Perhaps I should have said "physical routers and networks". In other words,
I'm counting all the routers and subnets in the entire Internet. That's the
actual problem the routing has to deal with.

You see *only* 100K destinations in DFZ routing tables because some large
percentage of the informaion has *already* been hidden (through use of
hierarchical information hiding, e.g. subnets, etc).


    >> if the routing is to scale, the actual connectivity relationships
    >> between the abstractions *have* to be embodied, to a certain degree ..
    >> in the routing-names. This is generally done by having the
    >> routing-names have a hierarchical structure which generally .. mimics
    >> the abstraction hierarchy. 

    > I'm wondering whether the solution isn't worse that the original
    > problem.

See comments below about the tradeoff between routing efficiency (i.e. path
length) and routing overhead (i.e. storage/computation/messages).

    > And so are you (at least to some degree) as you dismiss geographical
    > aggregation, despite the fact that geography is much structured much
    > more hierarchical than any aspect of IP and the routing thereof.

Look, when getting packets from host A to host B - which *inevitably* means
finding a path to get packets from host A to host B - it's *completely*
irrelevant if host A is only 3mm from host B, iff the shortest path between
them *through the actual network* is 117 hops.

Addresses (in the sense of routing-names, and IPv4/6 addresses are
routing-names) are nothing more than the data that routing uses, and the
routing won't scale unless the routing-names are properly aligned with the
actual topology (see previous message).

*** For path selection, *actual network connectivity* is the *only* thing that
*** matters. Therefore, FOR ADDRESSES, *ACTUAL NETWORK CONNECTIVITY* IS THE
*** *ONLY* THING THAT MATTERS.

Yeah, I dismiss "geographical aggregation" of routing-names for extremely
large networks. Competent mechanical engineers dismiss perpetual motion
machines without examining them closely too. There's a very good reason in
both cases.


    >> Just like the connectivity doesn't have to be a tree (or hierarchy),
    >> the routes don't follow a tree (or hierarchy) either. However, the
    >> *naming* has to follow a hierarchy. If you do that, you get scalable
    >> routing; i.e. routing where the overhead grows as something like ln(N),
    >> where N is the number of "nodes" (as defined above) in the network.

    > It seems to me that in order to have simple routing, you have to live
    > with simple forwarding, which has many undesireable properties, such as
    > a longer path and less redundancy.

What is "simple" forwarding, or "simple" routing, for that matter?
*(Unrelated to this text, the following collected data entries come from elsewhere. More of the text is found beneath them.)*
import Summits.Ventures.WeilGRH.RigiditySechA1S80
import HarnessLib

/-!
# rh-explicit (venture WeilGRH): the `sech` bonus tables of the `a = 1` (scale `2^80`) rung — diagonal kernel check, range `3 ≤ n < 5` (weil-3 gen19)

Cell `rh-explicit`, WEIL TRACK (structure seat weil-3, gen19; GRH-arm cross-over).  Part D2 of the `a = 1` `sech` data (`RigiditySechA1S80`): the literal
diagonal table `dtabPF` re-computed by `checkDiagTabH` (`K = 512` + half term, `Karc = 96`) on the modes `3 ≤ n < 5` (≈ 60 s of kernel time per
entry at this window, hence the split).  The validity statement is assembled in `RigiditySechA1S80B`.  Pure kernel check; no named facts; RH/GRH-free;
standard axioms; nothing here bears on the truth of RH or GRH.
-/

set_option linter.dupNamespace false
set_option maxRecDepth 200000
set_option autoImplicit false

namespace Summit.Ventures.WeilGRH.Christoffel.A1S80

open Literature.NumberTheory.LFunctions Literature.NumberTheory.LFunctions.Yoshida1992 Encl
  Literature.Analysis.ValidatedNumerics.NumericsMP
open Summit.Ventures.WeilGRH.TwistedEncl Summit.Ventures.WeilGRH.SechEncl

set_option maxHeartbeats 0 in
/-- kernel: the diagonal table re-computed and compared on `3 ≤ n < 5` (`K = 512`, `Karc = 96`). -/
theorem check_diagTab_2 : checkDiagTabH (2 ^ 80) 96 C.P C.A EApf E0pf Rpf 512 3 5 dtabPF = true := by
  decide +kernel

end Summit.Ventures.WeilGRH.Christoffel.A1S80
import Summits.KontsevichZagierPeriods.KontsevichZagierPeriods.Theorems.RootDecompRelativeModAbsoluteCylLogSplitP02

/-! # `RootDecompRelativeModAbsoluteCylLogSplitP03` — part 3/25 of the mechanical ≤330-line split of `CylLogSplit.lean`
(split by the decomp-kz census seat for landing; mathematics unchanged; part 3 continues part 2). -/

noncomputable section
open Set MeasureTheory Filter Topology
open scoped BigOperators
open Literature.NumberTheory.Transcendental Literature.ModelTheory.ExponentialFields

namespace Summit.KontsevichZagierPeriods.RootDecompRelativeModAbsolute.Rung30571

namespace RegularisedLogLayer

namespace CylLog
variable {b : ℕ}

/-- **`RegTorusProductPos` (core form), PROVED.** See the section docstring. -/
theorem regTorusProductPos_core {b m : ℕ} {G : Set (Fin b → ℝ)} {d u w : (Fin b → ℝ) → ℝ}
    (hGo : IsOpen G) (hG : IsSemialgebraic ℚ G) (hd : IsSemialgebraicFunOn ℚ G d)
    (hu : IsSemialgebraicFunOn ℚ G u) (hw : IsSemialgebraicFunOn ℚ G w)
    (hud : DifferentiableOn ℝ u G) (hu1 : ∀ x ∈ G, 1 ≤ u x) (hw1 : ∀ x ∈ G, 1 ≤ w x)
    (R R₁ R₂ S : KZ.IntegralRep (b + 1)) (B : KZ.IntegralRep b)
    (hRd : R.domain = KZlog.band G (fun _ => 1) (fun x => u x * w x))
    (hRi : EqOn R.integrand
      (fun z => d (Fin.init z) * ((z (Fin.last b) - 1) ^ m / z (Fin.last b))) R.domain)
    (hR₁d : R₁.domain = KZlog.band G (fun _ => 1) u)
    (hR₁i : EqOn R₁.integrand
      (fun z => d (Fin.init z) * ((z (Fin.last b) - 1) ^ m / z (Fin.last b))) R₁.domain)
    (hR₂d : R₂.domain = KZlog.band G (fun _ => 1) w)
    (hR₂i : EqOn R₂.integrand
      (fun z => d (Fin.init z) * ((z (Fin.last b) - 1) ^ m / z (Fin.last b))) R₂.domain)
    (hSd : S.domain = KZlog.band G (fun _ => 1) w)
    (hSi : EqOn S.integrand
      (fun z => d (Fin.init z) * ((u (Fin.init z) * z (Fin.last b) - 1) ^ m / z (Fin.last b)))
      S.domain)
    (hBd : B.domain = G) (hBi : EqOn B.integrand (fun x => d x * rho m (u x) (w x)) B.domain) :
    KZ.of R - KZ.of R₁ - KZ.of R₂ - KZ.of B ∈ KZ.relations := by
  have huw : IsSemialgebraicFunOn ℚ G (fun x => u x * w x) := IsSemialgebraicFunOn.mul_holds hu hw
  have hc1 : IsSemialgebraicFunOn ℚ G (fun _ => (1 : ℝ)) := by
    simpa using isSemialgebraicFunOn_ratCast hG 1
  have hle : ∀ x ∈ G, u x ≤ u x * w x := fun x hx =>
    le_mul_of_one_le_right (zero_le_one.trans (hu1 x hx)) (hw1 x hx)
  -- 1. split `R` at `t = u x` (rule 1a; the graph of `u` is null)
  have hbl : IsSemialgebraic ℚ (KZlog.band G (fun _ => 1) u) := KZlog.isSemialgebraic_band hc1 hu
  have hbu : IsSemialgebraic ℚ (KZlog.band G u fun x => u x * w x) :=
    KZlog.isSemialgebraic_band hu huw
  have hbw : IsSemialgebraic ℚ (KZlog.band G (fun _ => 1) w) := KZlog.isSemialgebraic_band hc1 hw
  have hsubl : KZlog.band G (fun _ => 1) u ⊆ R.domain := fun z hz =>
    hRd ▸ ⟨hz.1, hz.2.1, hz.2.2.trans (hle _ hz.1)⟩
  have hsubu : KZlog.band G u (fun x => u x * w x) ⊆ R.domain := fun z hz =>
    hRd ▸ ⟨hz.1, (hu1 _ hz.1).trans hz.2.1, hz.2.2⟩
  set Rl := R.restrict _ hbl hsubl with hRl
  set Ru := R.restrict _ hbu hsubu with hRu
  have hsplit : KZ.of R - KZ.of Rl - KZ.of Ru ∈ KZ.relations := by
    refine KZ.domainAddRel_subset_relations ⟨b + 1, R, Rl, Ru, ?_, ?_, fun _ _ => rfl,
      fun _ _ => rfl, rfl⟩
    · rw [hRd, hRl, hRu, KZ.IntegralRep.domain_restrict, KZ.IntegralRep.domain_restrict]
      ext z
      simp only [KZlog.band, mem_setOf_eq, mem_union]
      constructor
      · rintro ⟨hx, h1, h2⟩
        rcases le_total (z (Fin.last b)) (u (Fin.init z)) with h | h
        · exact Or.inl ⟨hx, h1, h⟩
        · exact Or.inr ⟨hx, h, h2⟩
      · rintro (⟨hx, h1, h2⟩ | ⟨hx, h1, h2⟩)
        · exact ⟨hx, h1, h2.trans (hle _ hx)⟩
        · exact ⟨hx, (hu1 _ hx).trans h1, h2⟩
    · refine measure_mono_null (fun z hz => ?_) (KZ.volume_graph_eq_zero hu)
      rw [hRl, hRu, KZ.IntegralRep.domain_restrict, KZ.IntegralRep.domain_restrict] at hz
      exact ⟨hz.1.1, le_antisymm hz.1.2.2 hz.2.2.1⟩
  have hl : KZ.of Rl - KZ.of R₁ ∈ KZ.relations :=
    KZ.of_sub_of_mem_relations_of_eqOn (by rw [hR₁d, hRl, KZ.IntegralRep.domain_restrict])
      fun z hz => by
        rw [hRl, KZ.IntegralRep.integrand_restrict, hRi (hsubl hz), hR₁i (hR₁d ▸ hz)]
  -- 2. the substitution `t = u(x) s` carries `S` to `Ru` (rule 2)
  have hmain : KZ.of S - KZ.of Ru ∈ KZ.relations := by
    refine KZ.of_sub_of_mem_relations_of_affine hGo (α := fun _ => 0) (β := u)
      (by simpa using isSemialgebraicFunOn_ratCast hG 0) hu (differentiableOn_const _) hud
      (fun y hy => one_pos.trans_le (hu1 y hy)) S Ru hSd
      (by rw [hRu, KZ.IntegralRep.domain_restrict]) (fun y _ => by ring) (fun y _ => by ring)
      fun z hz => ?_
    have hz' : z ∈ KZlog.band G (fun _ => 1) w := hSd ▸ hz
    obtain ⟨hx, hs1, hsw⟩ := hz'
    have hux : 1 ≤ u (Fin.init z) := hu1 _ hx
    have hu0 : u (Fin.init z) ≠ 0 := (one_pos.trans_le hux).ne'
    have hs0 : z (Fin.last b) ≠ 0 := (one_pos.trans_le hs1).ne'
    have hmem : (Fin.snoc (Fin.init z) (0 + u (Fin.init z) * z (Fin.last b)) : Fin (b + 1) → ℝ) ∈
        KZlog.band G u (fun x => u x * w x) := by
      rw [KZlog.snoc_mem_band]
      refine ⟨hx, ?_, ?_⟩
      · simpa using le_mul_of_one_le_right (zero_le_one.trans hux) hs1
      · simpa using mul_le_mul_of_nonneg_left hsw (zero_le_one.trans hux)
    rw [hSi hz, hRu, KZ.IntegralRep.integrand_restrict, hRi (hsubu hmem)]
    simp only [Fin.init_snoc, Fin.snoc_last, zero_add]
    field_simp
  -- 3. the polynomial band `P = S − R₂` on `{1 ≤ s ≤ w}` (rule 1b)
  have hSsa : IsSemialgebraicFunOn ℚ (KZlog.band G (fun _ => 1) w) S.integrand := by
    rw [← hSd]; exact S.isSemialgebraicFunOn_integrand
  have hR₂sa : IsSemialgebraicFunOn ℚ (KZlog.band G (fun _ => 1) w) R₂.integrand := by
    rw [← hR₂d]; exact R₂.isSemialgebraicFunOn_integrand
  have hSint : IntegrableOn S.integrand (KZlog.band G (fun _ => 1) w) := by
    rw [← hSd]; exact S.integrableOn
  have hR₂int : IntegrableOn R₂.integrand (KZlog.band G (fun _ => 1) w) := by
    rw [← hR₂d]; exact R₂.integrableOn
  let P : KZ.IntegralRep (b + 1) :=
    { domain := KZlog.band G (fun _ => 1) w
      integrand := fun z => S.integrand z - R₂.integrand z
      isSemialgebraic_domain := hbw
      isSemialgebraicFunOn_integrand := IsSemialgebraicFunOn.sub_holds hSsa hR₂sa
      integrableOn := hSint.sub hR₂int }
  have hPrel : KZ.of S - KZ.of R₂ - KZ.of P ∈ KZ.relations :=
    KZ.integrandAddRel_subset_relations ⟨b + 1, S, R₂, P, by rw [hR₂d, hSd], by rw [hSd],
      fun z _ => by simp [P], rfl⟩
  -- 4. Newton–Leibniz: `P` folds to `B` (rule 3), primitive `d (polyLog m (u s) − polyLog m s)`
  set F : (Fin (b + 1) → ℝ) → ℝ := fun z =>
    d (Fin.init z) * (polyLog m (u (Fin.init z) * z (Fin.last b)) - polyLog m (z (Fin.last b)))
    with hF
  have hband_sub : KZlog.band G (fun _ => 1) w ⊆ {z : Fin (b + 1) → ℝ | Fin.init z ∈ G} :=
    fun z hz => hz.1
  have hdI : IsSemialgebraicFunOn ℚ (KZlog.band G (fun _ => 1) w) (fun z => d (Fin.init z)) :=
    hd.comp_init.mono hband_sub hbw
  have huI : IsSemialgebraicFunOn ℚ (KZlog.band G (fun _ => 1) w) (fun z => u (Fin.init z)) :=
    hu.comp_init.mono hband_sub hbw
  have hsI : IsSemialgebraicFunOn ℚ (KZlog.band G (fun _ => 1) w) (fun z => z (Fin.last b)) :=
    isSemialgebraicFunOn_apply hbw (Fin.last b)
  have husI : IsSemialgebraicFunOn ℚ (KZlog.band G (fun _ => 1) w)
      (fun z => u (Fin.init z) * z (Fin.last b)) := IsSemialgebraicFunOn.mul_holds huI hsI
  have hFsa : IsSemialgebraicFunOn ℚ P.domain F := by
    have h := IsSemialgebraicFunOn.mul_holds hdI (IsSemialgebraicFunOn.sub_holds
      (isSemialgebraicFunOn_polyLog_comp hbw husI m) (isSemialgebraicFunOn_polyLog_comp hbw hsI m))
    exact h.congr fun z _ => by simp [hF]
  have hNL : KZ.of P - KZ.of B ∈ KZ.relations := by
    refine KZ.newtonLeibnizRel_subset_relations ⟨b, P, B, fun _ => 1, w, F, hFsa, ?_, ?_, ?_, ?_,
      ?_, ?_, ?_, rfl⟩
    · rw [hBd]; exact hc1
    · rw [hBd]; exact hw
    · rw [hBd]; exact hw1
    · rw [hBd]; rfl
    · intro x _
      have hc : Continuous fun t : ℝ => F (Fin.snoc x t) := by
        simp only [hF, Fin.init_snoc, Fin.snoc_last]
        exact continuous_const.mul (((continuous_polyLog m).comp (continuous_const.mul
          continuous_id)).sub (continuous_polyLog m))
      exact hc.continuousOn
    · intro x hx t ht
      rw [hBd] at hx
      have hux : 1 ≤ u x := hu1 x hx
      have ht0 : t ≠ 0 := (one_pos.trans ht.1).ne'
      have hut0 : u x * t ≠ 0 := mul_ne_zero (one_pos.trans_le hux).ne' ht0
      have hmem : (Fin.snoc x t : Fin (b + 1) → ℝ) ∈ KZlog.band G (fun _ => 1) w := by
        rw [KZlog.snoc_mem_band]; exact ⟨hx, Ioo_subset_Icc_self ht⟩
      have hPz : P.integrand (Fin.snoc x t) =
          d x * (((u x * t - 1) ^ m - (-1) ^ m) / (u x * t) * u x -
            ((t - 1) ^ m - (-1) ^ m) / t) := by
        show S.integrand (Fin.snoc x t) - R₂.integrand (Fin.snoc x t) = _
        rw [hSi (hSd ▸ hmem), hR₂i (hR₂d ▸ hmem)]
        simp only [Fin.init_snoc, Fin.snoc_last]
        field_simp
        ring
      rw [hPz]
      have h1 : HasDerivAt (fun s : ℝ => polyLog m (u x * s))
          (((u x * t - 1) ^ m - (-1) ^ m) / (u x * t) * u x) t := by
        have hlin : HasDerivAt (fun s : ℝ => u x * s) (u x) t := by
          simpa using (hasDerivAt_id t).const_mul (u x)
        exact (hasDerivAt_polyLog m hut0).comp t hlin
      have h2 := hasDerivAt_polyLog m ht0
      have h3 := (h1.sub h2).const_mul (d x)
      simp only [hF, Fin.init_snoc, Fin.snoc_last]
      exact h3
    · intro x hx
      rw [hBi hx]
      rw [hBd] at hx
      simp only [hF, Fin.init_snoc, Fin.snoc_last, mul_one, polyLog_one, rho]
      ring
  -- 5. assemble
  have e : KZ.of R - KZ.of R₁ - KZ.of R₂ - KZ.of B =
      (KZ.of R - KZ.of Rl - KZ.of Ru) + (KZ.of Rl - KZ.of R₁) - (KZ.of S - KZ.of Ru) +
        (KZ.of S - KZ.of R₂ - KZ.of P) + (KZ.of P - KZ.of B) := by abel
  rw [e]
  exact add_mem (add_mem (sub_mem (add_mem hsplit hl) hmain) hPrel) hNL

/-! ### §3d Discharging the rescaled band: `RegTorusProductPos` PROVED unconditionally -/

/-- Tonelli on a band: the absolute fibre integrals of a representation are integrable on the base.
[folklore] -/
theorem integrableOn_fibre_abs_band (r : KZ.IntegralRep (b + 1)) {G : Set (Fin b → ℝ)}
    {a c : (Fin b → ℝ) → ℝ} (hdom : r.domain = KZlog.band G a c) (hGm : MeasurableSet G)
    {F : (Fin b → ℝ) → ℝ → ℝ}
    (hF : ∀ x ∈ G, ∀ t ∈ Icc (a x) (c x), r.integrand (Fin.snoc x t) = F x t) :
    IntegrableOn (fun x => ∫ t in Icc (a x) (c x), |F x t|) G := by
  have hI : Integrable (r.domain.indicator r.integrand) :=
    (integrable_indicator_iff (KZ.IntegralRep.measurableSet_domain_holds r)).2 r.integrableOn
  have h1 := (integrable_snoc_prod hI).integral_norm_prod_right
  refine (h1.integrableOn (s := G)).congr_fun (fun x hx => ?_) hGm
  have hind : (fun t : ℝ => ‖r.domain.indicator r.integrand (Fin.snoc x t)‖) =
      (Icc (a x) (c x)).indicator fun t => |F x t| := by
    funext t
    by_cases ht : t ∈ Icc (a x) (c x)
    · have hmem : (Fin.snoc x t : Fin (b + 1) → ℝ) ∈ r.domain := by
        rw [hdom, KZlog.snoc_mem_band]; exact ⟨hx, ht⟩
      rw [indicator_of_mem hmem, indicator_of_mem ht, Real.norm_eq_abs, hF x hx t ht]
    · have hmem : (Fin.snoc x t : Fin (b + 1) → ℝ) ∉ r.domain := by
        rw [hdom, KZlog.snoc_mem_band]; exact fun h => ht h.2
      rw [indicator_of_notMem hmem, indicator_of_notMem ht, norm_zero]
  show (∫ t : ℝ, ‖r.domain.indicator r.integrand (Fin.snoc x t)‖) = ∫ t in Icc (a x) (c x), |F x t|
  rw [hind, integral_indicator measurableSet_Icc]

/-- The regularised kernel with a scale: continuous on `[1, w]`. -/
theorem continuousOn_scaled_kernel (m : ℕ) (δ υ : ℝ) (S : Set ℝ) (hS : ∀ t ∈ S, t ≠ 0) :
    ContinuousOn (fun t : ℝ => δ * ((υ * t - 1) ^ m / t)) S := by
  refine continuousOn_const.mul (ContinuousOn.div ?_ continuousOn_id hS)
  fun_prop

/-- **Fibre estimate for the rescaled band**: substituting `t' = u t`,
`∫_{[1,w]} |d (u t − 1)^m / t| dt = ∫_{[u, uw]} |d (t'−1)^m/t'| dt' ≤ ∫_{[1, uw]} |d (t'−1)^m/t'| dt'`. -/
theorem lintegral_scaled_kernel_le (m : ℕ) (δ : ℝ) {υ ω : ℝ} (hυ : 1 ≤ υ) (hω : 1 ≤ ω) :
    ∫⁻ t in Icc 1 ω, ‖δ * ((υ * t - 1) ^ m / t)‖ₑ ≤
      ‖∫ t in Icc 1 (υ * ω), |δ * ((t - 1) ^ m / t)|‖ₑ := by
  have hυ0 : 0 < υ := one_pos.trans_le hυ
  have hυω : 1 ≤ υ * ω := one_le_mul_of_one_le_of_one_le hυ hω
  set φ : ℝ → ℝ := fun t => |δ * ((t - 1) ^ m / t)| with hφ
  have hφ_nonneg : ∀ t, 0 ≤ φ t := fun t => abs_nonneg _
  have hφ_cont : ContinuousOn φ (Icc 1 (υ * ω)) := by
    have h := continuousOn_scaled_kernel m δ 1 (Icc 1 (υ * ω))
      (fun t ht => (one_pos.trans_le ht.1).ne')
    simpa [hφ] using h.abs
  have hφ_ii : ∀ a c, 1 ≤ a → a ≤ c → c ≤ υ * ω → IntervalIntegrable φ volume a c :=
    fun a c ha hac hc => (hφ_cont.mono (Icc_subset_Icc ha hc)).intervalIntegrable_of_Icc hac
  -- the scaled fibre function
  set g : ℝ → ℝ := fun t => δ * ((υ * t - 1) ^ m / t) with hg
  have hg_cont : ContinuousOn g (Icc 1 ω) :=
    continuousOn_scaled_kernel m δ υ (Icc 1 ω) (fun t ht => (one_pos.trans_le ht.1).ne')
  have hg_int : IntegrableOn g (Icc 1 ω) := hg_cont.integrableOn_compact isCompact_Icc
  -- left side as an `ofReal`
  have hL : ∫⁻ t in Icc 1 ω, ‖g t‖ₑ = ENNReal.ofReal (∫ t in Icc 1 ω, ‖g t‖) :=
    (ofReal_integral_norm_eq_lintegral_enorm hg_int).symm
  -- pointwise: `‖g t‖ = φ (υ t) * υ` for `t > 0`
  have hpt : ∀ t ∈ Icc (1 : ℝ) ω, ‖g t‖ = φ (υ * t) * υ := by
    intro t ht
    have ht0 : 0 < t := one_pos.trans_le ht.1
    have key : δ * ((υ * t - 1) ^ m / t) = δ * ((υ * t - 1) ^ m / (υ * t)) * υ := by
      field_simp
    rw [Real.norm_eq_abs]
    simp only [hg, hφ]
    rw [key, abs_mul, abs_of_pos hυ0]
  have hK_nonneg : 0 ≤ ∫ t in Icc 1 (υ * ω), φ t := setIntegral_nonneg measurableSet_Icc
    fun t _ => hφ_nonneg t
  show ∫⁻ t in Icc 1 ω, ‖g t‖ₑ ≤ ‖∫ t in Icc 1 (υ * ω), φ t‖ₑ
  rw [hL, Real.enorm_eq_ofReal hK_nonneg]
  refine ENNReal.ofReal_le_ofReal ?_
  calc ∫ t in Icc 1 ω, ‖g t‖ = ∫ t in Icc 1 ω, φ (υ * t) * υ :=
        setIntegral_congr_fun measurableSet_Icc hpt
    _ = ∫ t in (1 : ℝ)..ω, φ (υ * t) * υ := by
        rw [intervalIntegral.integral_of_le hω, integral_Icc_eq_integral_Ioc]
    _ = ∫ t in υ * 1..υ * ω, φ t := by
        rw [intervalIntegral.integral_mul_const, mul_comm, intervalIntegral.mul_integral_comp_mul_left]
    _ ≤ ∫ t in (1 : ℝ)..υ * ω, φ t := by
        rw [mul_one]
        have hadd := intervalIntegral.integral_add_adjacent_intervals
          (hφ_ii 1 υ le_rfl hυ (le_mul_of_one_le_right hυ0.le hω))
          (hφ_ii υ (υ * ω) hυ (le_mul_of_one_le_right hυ0.le hω) le_rfl)
        have hnn : 0 ≤ ∫ t in (1 : ℝ)..υ, φ t :=
          intervalIntegral.integral_nonneg hυ fun t _ => hφ_nonneg t
        linarith
    _ = ∫ t in Icc 1 (υ * ω), φ t := by
        rw [intervalIntegral.integral_of_le hυω, integral_Icc_eq_integral_Ioc]

end CylLog
end RegularisedLogLayer
end Summit.KontsevichZagierPeriods.RootDecompRelativeModAbsolute.Rung30571
end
These are
not terms with any clear meaning that I am aware of. I was talking about
"scalable" routing, which I carefully defined.


    >> Please read this seminal paper:

    > From what I gather from other stuff that refers to this, the down side
    > is a longer path.

The tradeoff between routing efficiency (i.e. path length) and routing
overhead (i.e. storage/computation/messages) is central to large-scale routing.

To really cover this topic is a PhD thesis (and that's for the mono-metric
case), but in general if you want to be absolutely sure of getting optimal
routes, you have to get rid of information hiding; i.e. flat route the entire
network. Needles to say, this doesn't scale well. The whole art in large-scale
routing is managing that tradeoff between routing efficiency and overhead.

The K/K paper does show that, given certain reasonable assumptions about
topology, that the increase in path length due to their information hiding
scheme grows very small as the network gets larger, although of course their
whole paper is about mono-metric systems.